The plan had been perfect. A calculated scare. A symbolic threat. Enough to shake the court, enough to make Mingyu step forward—not just as Crown Prince, but as her protector. He would come to her side, hold her hands, and the court would see. She would be his choice. His heart. His happily ever after.
But the assassin never came.
She still didn't know why. Had he been intercepted? Paid off? Killed? Perhaps Zhao Xinying's black-clad Shadow Guard had discovered him before he reached his post. Or maybe the man had simply been too afraid. Everyone whispered about the peach trees now. About the black mist. About death that walked in green.
So, in the end, Yuyan had no choice.
She gave the order herself. One of her most loyal guards—Baiguang-born and silent as sin—sliced her sleeve open, just deep enough to leave a convincing cut. He smeared her cheek with dirt. She rehearsed the tears. Practiced the stagger. Her breath hitched perfectly. Her lip trembled with textbook precision.
And for what?
Nothing.
Mingyu didn't move. He didn't speak. He didn't even flinch.
He just… watched.
And worse than him not stepping forward, he was watching Xinying. The oldest daughter of his enemy.
He let her speak.
"If I wanted you dead, you'd already be fertilizer beneath my peach trees."
The words should've sent the court into chaos. But instead?
Laughter.
Some playboy in red chuckled in amusement. The Emperor looked on, entertained. Even Mingyu gave a subtle nod of approval—as if her death threat was charming.
Yuyan's throat tightened. Her nails bit into her palms, drawing blood.
"She's nothing," she whispered, pacing the tent. "She wasn't in the story. She's not real. She doesn't belong here."
But even as the words left her lips, they felt hollow. She knew the truth.
Zhao Xinying wasn't an extra. She was a black hole. Everything—attention, fear, desire—was pulled toward her. Even fate.
Yuyan sank onto the velvet stool before her mirror, staring at her reflection with a sick twist of disgust.
"You read the book," she whispered. "You knew how it ended. You were supposed to win."
But she hadn't won anything.
She'd lost ground, lost dignity, and now the whole court whispered about how calm Xinying had been, how terrifying, how… untouchable. The Crown Prince had stood beside her in silence, and silence said more than words ever could.
The tent flap rustled.
A maid returned, eyes downcast, holding out a scroll with trembling hands.
"Your Highness," the girl said. "An invitation.
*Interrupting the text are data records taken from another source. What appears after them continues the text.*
/-! ### The decorated engines -/

/-- **The prime-square decorated coprime Selberg sum, orders `c ≥ 3`.** There is `C_c` such that for all `n ≥ 1`, `y ≥ 1`:
`|Σ_{k≤y} a_n(k)·logᶜ(y/k)·Σ_{p∣k}log²p + 2·E_n·logᶜy| ≤ C_c·D(n)·(1+κ(n))·(1+log y)^{c−1}`
(`a_n = copTauW n`, `E_n = mainConst n`, `D(n) = divWeight n`, `κ = SelbergCoord.kappa`).
[cite: KowalskiMichelVanderKam2000, (23)–(28) and Prop. 5.1 — derivation (prime-square decoration, real variables)] -/
theorem abs_coprimeSumPow_primeSq_add_le {c : ℕ} (hc : 3 ≤ c) :
    ∃ C : ℝ, 0 < C ∧ ∀ n : ℕ, n ≠ 0 → ∀ y : ℝ, 1 ≤ y →
      |∑ k ∈ Icc 1 ⌊y⌋₊, copTauW n k * Real.log (y / k) ^ c * ∑ p ∈ k.primeFactors, Real.log p ^ 2 +
          2 * mainConst n * Real.log y ^ c| ≤
        C * divWeight n * (1 + kappa n) * (1 + Real.log y) ^ (c - 1) := by
  obtain ⟨C, hC0, hC⟩ := abs_coprimeSumPow_sub_le hc
  obtain ⟨C_E, hC_E, hE⟩ := mainConst_le_divWeight
  refine ⟨8 * C + 76 * (c : ℝ) ^ 2 * C_E, by positivity, fun n hn y hy ↦ ?_⟩
  have hy0 : 0 < y := by linarith
  have hly : 0 ≤ Real.log y := Real.log_nonneg hy
  have hκ : 0 ≤ kappa n := by
    unfold kappa
    exact Finset.sum_nonneg fun p hp ↦ by
      have hp2 : (2 : ℝ) ≤ p := by exact_mod_cast (Nat.prime_of_mem_primeFactors hp).two_le
      exact div_nonneg (Real.log_nonneg (by linarith)) (by linarith)
  have hD := divWeight_nonneg n
  have hE0 := mainConst_nonneg n
  have hEn := hE n hn
  have hl4 : Real.log 4 ≤ 2 := by
    have := Real.log_two_lt_d9
    have h4 : Real.log 4 = 2 * Real.log 2 := by
      rw [show (4 : ℝ) = 2 ^ 2 by norm_num, Real.log_pow]; ring
    rw [h4]; linarith
  have hc0 : (c : ℝ) ≠ 0 := by exact_mod_cast (show c ≠ 0 by omega)
  have hc1 : (c : ℝ) - 1 ≠ 0 := by
    have : (3 : ℝ) ≤ c := by exact_mod_cast hc
    linarith
  have hcc : 0 ≤ (c : ℝ) * ((c : ℝ) - 1) := by
    have : (3 : ℝ) ≤ c := by exact_mod_cast hc
    nlinarith
  set N := ⌊y⌋₊ with hN
  have hN1 : 1 ≤ N := by rw [hN]; exact Nat.one_le_floor_iff _ |>.2 hy
  have hlogN : Real.log N ≤ Real.log y :=
    Real.log_le_log (by exact_mod_cast hN1) (Nat.floor_le hy0.le)
  -- Step 1: the decorated sum as a prime sum of inner coprime sums
  have h := sum_copTauW_mul_mul_sum_primeFactors_eq n N (fun k : ℕ ↦ Real.log (y / k) ^ c)
    (fun p : ℕ ↦ Real.log p ^ 2)
  beta_reduce at h
  rw [h, Finset.sum_filter]
  -- abbreviations
  obtain ⟨T, hT⟩ : ∃ T : ℕ → ℝ, ∀ p, T p = if p.Prime then Real.log p ^ 2 * copTauW n p *
      ∑ k ∈ Icc 1 (N / p), copTauW (n * p) k * Real.log (y / ((p * k : ℕ) : ℝ)) ^ c else 0 :=
    ⟨_, fun _ ↦ rfl⟩
  obtain ⟨v, hv⟩ : ∃ v : ℕ → ℝ, ∀ p, v p = if p.Prime ∧ ¬ p ∣ n then Real.log p / ((p : ℝ) - 1) else 0 :=
    ⟨_, fun _ ↦ rfl⟩
  simp only [← hT]
  set K : ℝ := 4 * C * divWeight n * (1 + Real.log y) ^ (c - 3) * Real.log y with hK
  have hK0 : 0 ≤ K := by positivity
  set k : ℝ := -2 * ((c : ℝ) * ((c : ℝ) - 1)) * mainConst n with hk
  have hmain := abs_sum_primeWeight_log_mul_log_pow_sub_le hn hy (show 2 ≤ c by omega)
  simp only [← hv] at hmain
  have hterm : ∀ p ∈ Icc 1 N, |T p - k * (v p * (Real.log p * Real.log (y / p) ^ (c - 2)))| ≤
      if p.Prime ∧ ¬ p ∣ n then Real.log p / ((p : ℝ) + 1) * K else 0 := by
    intro p hp
    rw [hT p, hv p]
    exact abs_primeSq_term_sub_le hC0.le hC hn hy hp
  -- Step 2: split off the main part
  have hsplit : ∑ p ∈ Icc 1 N, T p + 2 * mainConst n * Real.log y ^ c =
      ∑ p ∈ Icc 1 N, (T p - k * (v p * (Real.log p * Real.log (y / p) ^ (c - 2)))) +
        k * (∑ p ∈ Icc 1 N, v p * (Real.log p * Real.log (y / p) ^ (c - 2)) -
          Real.log y ^ c / ((c : ℝ) * ((c : ℝ) - 1))) := by
    rw [Finset.sum_sub_distrib, ← Finset.mul_sum, hk]
    field_simp
    ring
  rw [hsplit]
  -- Step 3: the two estimates
  have hA : |∑ p ∈ Icc 1 N, (T p - k * (v p * (Real.log p * Real.log (y / p) ^ (c - 2))))| ≤
      K * (Real.log N + Real.log 4) := by
    calc _ ≤ ∑ p ∈ Icc 1 N, |T p - k * (v p * (Real.log p * Real.log (y / p) ^ (c - 2)))| :=
          Finset.abs_sum_le_sum_abs _ _
      _ ≤ ∑ p ∈ Icc 1 N, (if p.Prime ∧ ¬ p ∣ n then Real.log p / ((p : ℝ) + 1) * K else 0) :=
          Finset.sum_le_sum hterm
      _ ≤ K * (Real.log N + Real.log 4) := sum_prime_log_div_succ_le n N hK0
  have hB : |k * (∑ p ∈ Icc 1 N, v p * (Real.log p * Real.log (y / p) ^ (c - 2)) -
      Real.log y ^ c / ((c : ℝ) * ((c : ℝ) - 1)))| ≤
      2 * ((c : ℝ) * ((c : ℝ) - 1)) * mainConst n * (2 * (19 + kappa n) * (1 + Real.log y) ^ (c - 1)) := by
    rw [abs_mul]
    have hkabs : |k| = 2 * ((c : ℝ) * ((c : ℝ) - 1)) * mainConst n := by
      rw [hk, abs_mul, abs_mul, abs_of_nonneg hcc, abs_of_nonneg hE0]
      norm_num
    rw [hkabs]
    exact mul_le_mul_of_nonneg_left hmain (by positivity)
  -- Step 4: assembly
  have hl40 : 0 ≤ Real.log 4 := Real.log_nonneg (by norm_num)
  have hlogN0 : 0 ≤ Real.log N := Real.log_natCast_nonneg N
  have hX0 : 0 ≤ (1 + Real.log y) ^ (c - 1) := by positivity
  have hpow : (1 + Real.log y) ^ (c - 3) * Real.log y * (Real.log N + Real.log 4) ≤
      2 * (1 + Real.log y) ^ (c - 1) := by
    have e : c - 1 = (c - 3) + 2 := by omega
    have h1 : Real.log y ≤ 1 + Real.log y := by linarith
    have h2 : Real.log N + Real.log 4 ≤ 2 * (1 + Real.log y) := by linarith
    have hA : Real.log y * (Real.log N + Real.log 4) ≤ (1 + Real.log y) * (2 * (1 + Real.log y)) :=
      mul_le_mul h1 h2 (add_nonneg hlogN0 hl40) (by positivity)
    calc (1 + Real.log y) ^ (c - 3) * Real.log y * (Real.log N + Real.log 4)
        = (1 + Real.log y) ^ (c - 3) * (Real.log y * (Real.log N + Real.log 4)) := by ring
      _ ≤ (1 + Real.log y) ^ (c - 3) * ((1 + Real.log y) * (2 * (1 + Real.log y))) :=
          mul_le_mul_of_nonneg_left hA (by positivity)
      _ = 2 * (1 + Real.log y) ^ (c - 1) := by rw [e, pow_add]; ring
  have hfirst : K * (Real.log N + Real.log 4) ≤ 8 * C * divWeight n * (1 + kappa n) * (1 + Real.log y) ^ (c - 1) := by
    calc K * (Real.log N + Real.log 4)
        = 4 * C * divWeight n * ((1 + Real.log y) ^ (c - 3) * Real.log y * (Real.log N + Real.log 4)) := by
          rw [hK]; ring
      _ ≤ 4 * C * divWeight n * (2 * (1 + Real.log y) ^ (c - 1)) := mul_le_mul_of_nonneg_left hpow (by positivity)
      _ = 8 * C * divWeight n * 1 * (1 + Real.log y) ^ (c - 1) := by ring
      _ ≤ 8 * C * divWeight n * (1 + kappa n) * (1 + Real.log y) ^ (c - 1) := by
          apply mul_le_mul_of_nonneg_right _ hX0
          exact mul_le_mul_of_nonneg_left (by linarith) (by positivity)
  have hsecond : 2 * ((c : ℝ) * ((c : ℝ) - 1)) * mainConst n * (2 * (19 + kappa n) * (1 + Real.log y) ^ (c - 1)) ≤
      76 * (c : ℝ) ^ 2 * C_E * divWeight n * (1 + kappa n) * (1 + Real.log y) ^ (c - 1) := by
    have i1 : (c : ℝ) * ((c : ℝ) - 1) ≤ (c : ℝ) ^ 2 := by nlinarith [(Nat.cast_nonneg c : (0 : ℝ) ≤ c)]
    have i2 : 19 + kappa n ≤ 19 * (1 + kappa n) := by linarith
    have i3 : ((c : ℝ) * ((c : ℝ) - 1)) * ((19 + kappa n) * mainConst n) ≤
        (c : ℝ) ^ 2 * ((19 * (1 + kappa n)) * (C_E * divWeight n)) :=
      mul_le_mul i1 (mul_le_mul i2 hEn hE0 (by positivity)) (by positivity) (by positivity)
    calc 2 * ((c : ℝ) * ((c : ℝ) - 1)) * mainConst n * (2 * (19 + kappa n) * (1 + Real.log y) ^ (c - 1))
        = 4 * (((c : ℝ) * ((c : ℝ) - 1)) * ((19 + kappa n) * mainConst n)) * (1 + Real.log y) ^ (c - 1) := by ring
      _ ≤ 4 * ((c : ℝ) ^ 2 * ((19 * (1 + kappa n)) * (C_E * divWeight n))) * (1 + Real.log y) ^ (c - 1) := by
          apply mul_le_mul_of_nonneg_right _ hX0
          exact mul_le_mul_of_nonneg_left i3 (by norm_num)
      _ = 76 * (c : ℝ) ^ 2 * C_E * divWeight n * (1 + kappa n) * (1 + Real.log y) ^ (c - 1) := by ring
  calc _ ≤ |∑ p ∈ Icc 1 N, (T p - k * (v p * (Real.log p * Real.log (y / p) ^ (c - 2))))| +
        |k * (∑ p ∈ Icc 1 N, v p * (Real.log p * Real.log (y / p) ^ (c - 2)) -
          Real.log y ^ c / ((c : ℝ) * ((c : ℝ) - 1)))| := abs_add_le _ _
    _ ≤ K * (Real.log N + Real.log 4) +
        2 * ((c : ℝ) * ((c : ℝ) - 1)) * mainConst n * (2 * (19 + kappa n) * (1 + Real.log y) ^ (c - 1)) :=
        add_le_add hA hB
    _ ≤ 8 * C * divWeight n * (1 + kappa n) * (1 + Real.log y) ^ (c - 1) +
        76 * (c : ℝ) ^ 2 * C_E * divWeight n * (1 + kappa n) * (1 + Real.log y) ^ (c - 1) :=
        add_le_add hfirst hsecond
    _ = (8 * C + 76 * (c : ℝ) ^ 2 * C_E) * divWeight n * (1 + kappa n) * (1 + Real.log y) ^ (c - 1) := by ring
His Majesty requests your presence at the evening banquet. There will be a presentation of the morning's hunt."
Yuyan took the scroll, broke the seal with her thumb, and let it fall to the floor unread.
A banquet.
Of course.
She stood slowly and crossed to the wardrobe. Her fingers brushed past silks and satins, past muted court colors, and landed on a robe of crimson trimmed in gold. Bold. Regal. Daring.
If they wanted a spectacle, she would give them one.
Let them whisper. Let them wonder how she still smiled. Let Zhao Xinying wear her green dress and her perfect silence. Yuyan would wear fire. She would laugh louder, stand taller, look prettier.
Because she was all of that and more.
She had come from another world to be with the man she loved. She had lived through violence, politics, betrayal—and she was still here.
She would make herself unforgettable.
And Zhao Xinying?
Yuyan's lips curved into something bitter.
If the girl wouldn't burn on her own, then Yuyan would set the forest ablaze just to watch her shadows dance.